2. Spearman Correlation

fig = plt.subplots(figsize=(14,8))
sns.heatmap(spearmanCorr, vmin=-1,vmax=1, cmap = "Blues", annot=True, linewidth=0.1)
plt.title("Spearman Correlation")

After masking the upper half of the heat map,

#Create mask for both correlation matrices
#Spearson corr masking
#Generating mask for upper triangle
maskS = np.triu(np.ones_like(spearsonCorr,dtype=bool))
#Adjust mask and correlation
maskS = maskS[1:,:-1]
sCorr = spearsonCorr.iloc[1:,:-1].copy()
#Setting up a diverging palette
cmap = sns.diverging_palette(0, 250, 150, 50, as_cmap=True)
fig = plt.subplots(figsize=(14,8))
sns.heatmap(sCorr, vmin=-1,vmax=1, cmap = cmap, annot=True, linewidth=0.3, mask=maskS)
plt.title("Spearman Correlation")

From both the heat maps, the features fbps, chol and trtbps have the lowest correlation with output. 

Classification

Before implementing any classification algorithm, we will divide our dataset into training data and test data.
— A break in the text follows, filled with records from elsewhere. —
import Mathlib
import Literature.Computability.AlgebraicComplexity.NewtonPolygonTau

/-!
# Typed exhibits of STRATEGY-CENSUS.md (gen 2) — crux `NewtonTauWeak` (stmt-ValiantsHypothesis-5904)

Statements only (census exhibits, not items): the retarget hierarchy above the ROOT form
(`KPTT.newtonTauRoot`, whose transfer is PROVED in `StrategistGen2Retarget.lean`), the ray/dual shape of
§Strengthen S-M, the `n`-variate form of S-I, and the explicit identity behind the depth counterexample of
§Decomposition D-H.  Everything elaborates; the one `theorem` is a `ring` identity.
-/

noncomputable section

namespace Literature.Computability.AlgebraicComplexity.KPTT.StrategistGen2

open scoped BigOperators
open MvPolynomial

/-- POWER retarget `P(δ)` at `δ = 1/2` is `newtonTauRoot`; here the general member with exponent
`b·⌈m^{(c-1)/c}⌉`-type growth is rendered through `c`-th roots: `(kt+2)^{b (m / ⌊m^{1/c}⌋ + 1)}`
(`c = 2` is the root form up to rounding).  Admissible for the permanent transfer for every fixed `c ≥ 2`
(census S-J: `(kt)`-exponent `m^{1-δ}`, any `δ > 0`). -/
def newtonTauPower (c : ℕ) : Prop :=
  ∃ a b : ℕ, ∀ (k m t : ℕ) (f : Fin k → Fin m → MvPolynomial (Fin 2) ℂ),
    (∀ i j, (f i j).support.card ≤ t) →
      newtonVertexCount (∑ i, ∏ j, f i j) ≤
        2 ^ (a * m) * (k * t + 2) ^ (b * (m / (Nat.nthRoot c m + 1) + 1))

/-- SUBEXP retarget — the transfer THRESHOLD (census S-J): for EVERY `A`, some `a, b` with
`#vert ≤ 2^{am} (kt+2)^{b + m/(A·log₂ m + 1)}`.  Weakest Newton-type statement known to this census that still
puts `PER ∉ VP_ℂ` (the `∀ A` is essential: the depth-reduction constant `C` of the transfer instance depends on
the hypothetical circuit exponent of the permanent, and the instance needs `A > 4C²`).  Any bound of CONVEXITY
shape `k·t^{cm}`, `c > 0` (KPTT Thms 4–6, and necessarily `c ≥ 1/3` by KPTT Prop. 1) violates it. -/
def newtonTauSubexp : Prop :=
  ∀ A : ℕ, ∃ a b : ℕ, ∀ (k m t : ℕ) (f : Fin k → Fin m → MvPolynomial (Fin 2) ℂ),
    (∀ i j, (f i j).support.card ≤ t) →
      newtonVertexCount (∑ i, ∏ j, f i j) ≤
        2 ^ (a * m) * (k * t + 2) ^ (b + m / (A * Nat.log 2 m + 1))

/-- §Strengthen S-M — the RAY (dual) shape: `K` products of `t` univariate polynomials of degree `≤ m`
composed with monomials `X^{v_{ls}}`, charged `2^{O(m)} poly(K t)`.  It is what Fischer + duality turn the
crux into (`K = k(mt+1)` groups, rays `= supp g_i`, degree `m`); its `m = 1` slice (linear `G`, i.e. binomial
factors `α + β X^v`, bound `2^a (Kt+2)^b = poly(K t)`) IS the live stub T2 (`BinomialNewtonTau`, free
exponents) — so the ray shape is T2-equivalent and yields no statement strictly between the crux and T2. -/
def RayBound (a b : ℕ) : Prop :=
  ∀ (K t m : ℕ) (v : Fin K → Fin t → (Fin 2 →₀ ℕ)) (G : Fin K → Fin t → Polynomial ℂ),
    (∀ l s, (G l s).natDegree ≤ m) →
      newtonVertexCount (∑ l, ∏ s, Polynomial.aeval (monomial (v l s) (1 : ℂ)) (G l s)) ≤
        2 ^ (a * m) * (K * t + 2) ^ b

/-- §Strengthen S-I — the `n`-VARIATE form (vertices of the Newton polytope in `ℝⁿ`, budget `2^{a(m+n)}`).
Consistent at `k = 1` (a product of `m` simplices in independent coordinate subspaces has `t^m` vertices and
needs `n ≥ m(t-1)`); implies the crux at `n = 2`; no induction on `n` is available (projections lose vertices,
faces need initial forms of a signed sum). -/
def NewtonTauWeakN : Prop :=
  ∃ a b : ℕ, ∀ (n k m t : ℕ) (f : Fin k → Fin m → MvPolynomial (Fin n) ℂ),
    (∀ i j, (f i j).support.card ≤ t) →
      (Set.extremePoints ℝ (convexHull ℝ ((fun e : Fin n →₀ ℕ => fun i : Fin n => ((e i : ℕ) : ℝ)) ''
        ((∑ i, ∏ j, f i j).support : Set (Fin n →₀ ℕ))))).ncard ≤ 2 ^ (a * (m + n)) * (k * t + 2) ^ b

/-- §Decomposition D-H — the identity behind the DEPTH counterexample: two products of two factors,
`A·B + (−A)·(B − c·X^e) = c·X^e·A`.  With `B` `t`-sparse and `X^e` a monomial deep inside `Newt(B)` (in the
normal directions of a vertex of `A`), the vertices `e + vert(A)` of the sum lie `Ω(t)` points below the formal
supports `supp(AB) ∪ supp(A(B − cX^e))`: cancellation depth is unbounded at `k = m = 2` while `#vert ≤ t`. -/
theorem depth_counterexample_identity {R : Type*} [CommRing R] (A B M : R) :
    A * B + (-A) * (B - M) = M * A := by ring

end Literature.Computability.AlgebraicComplexity.KPTT.StrategistGen2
I have used 70% of the data for training and the remaining 30% will be used for testing.

#From this we observe that the minimum correlation between output and other features in
#fbs,trtbps and chol
x = data3.drop("output", axis=1)
y = data3["output"]
x_train,x_test,y_train,y_test = train_test_split(x,y,test_size=0.3)

We will implement four classification algorithms,

1. Logistic Regression Classifier

2. Decision Trees Classifier

3. Random Forest Classifier

4. K Nearest Neighbours Classifier

1. Logistic Regression Classifier

The code snippet used to build Logistic Regression Classifier is,

#Building classification models
names = ['Age', 'Sex', 'cp', 'trtbps', 'chol', 'fbs', 'restecg', 'thalachh', 'exng', 'oldpeak', 'slp', 'caa', 'thall']
#   ****************Logistic Regression*****************
logReg = LogisticRegression(random_state=0, solver='liblinear')
logReg.fit(x_train, y_train)
#Check accuracy of Logistic Regression
y_pred_logReg = logReg.predict(x_test)
#Model Accuracy
print("Accuracy of logistic regression classifier :: " ,metrics.accuracy_score(y_test,y_pred_logReg))
#Removing the features with low correlation and checking effect on accuracy of model
x_train1 = x_train.drop("fbs",axis=1)
x_train1 = x_train1.drop("trtbps", axis=1)
x_train1 = x_train1.drop("chol", axis=1)
x_train1 = x_train1.drop("restecg", axis=1)
x_test1 = x_test.drop("fbs", axis=1)
x_test1 = x_test1.drop("trtbps", axis=1)
x_test1 = x_test1.drop("chol", axis=1)
x_test1 = x_test1.drop("restecg", axis=1)
logReg1 = LogisticRegression(random_state=0, solver='liblinear').fit(x_train1,y_train)
y_pred_logReg1 = logReg1.predict(x_test1)
print("nAccuracy of logistic regression classifier after removing features:: " ,metrics.accuracy_score(y_test,y_pred_logReg1))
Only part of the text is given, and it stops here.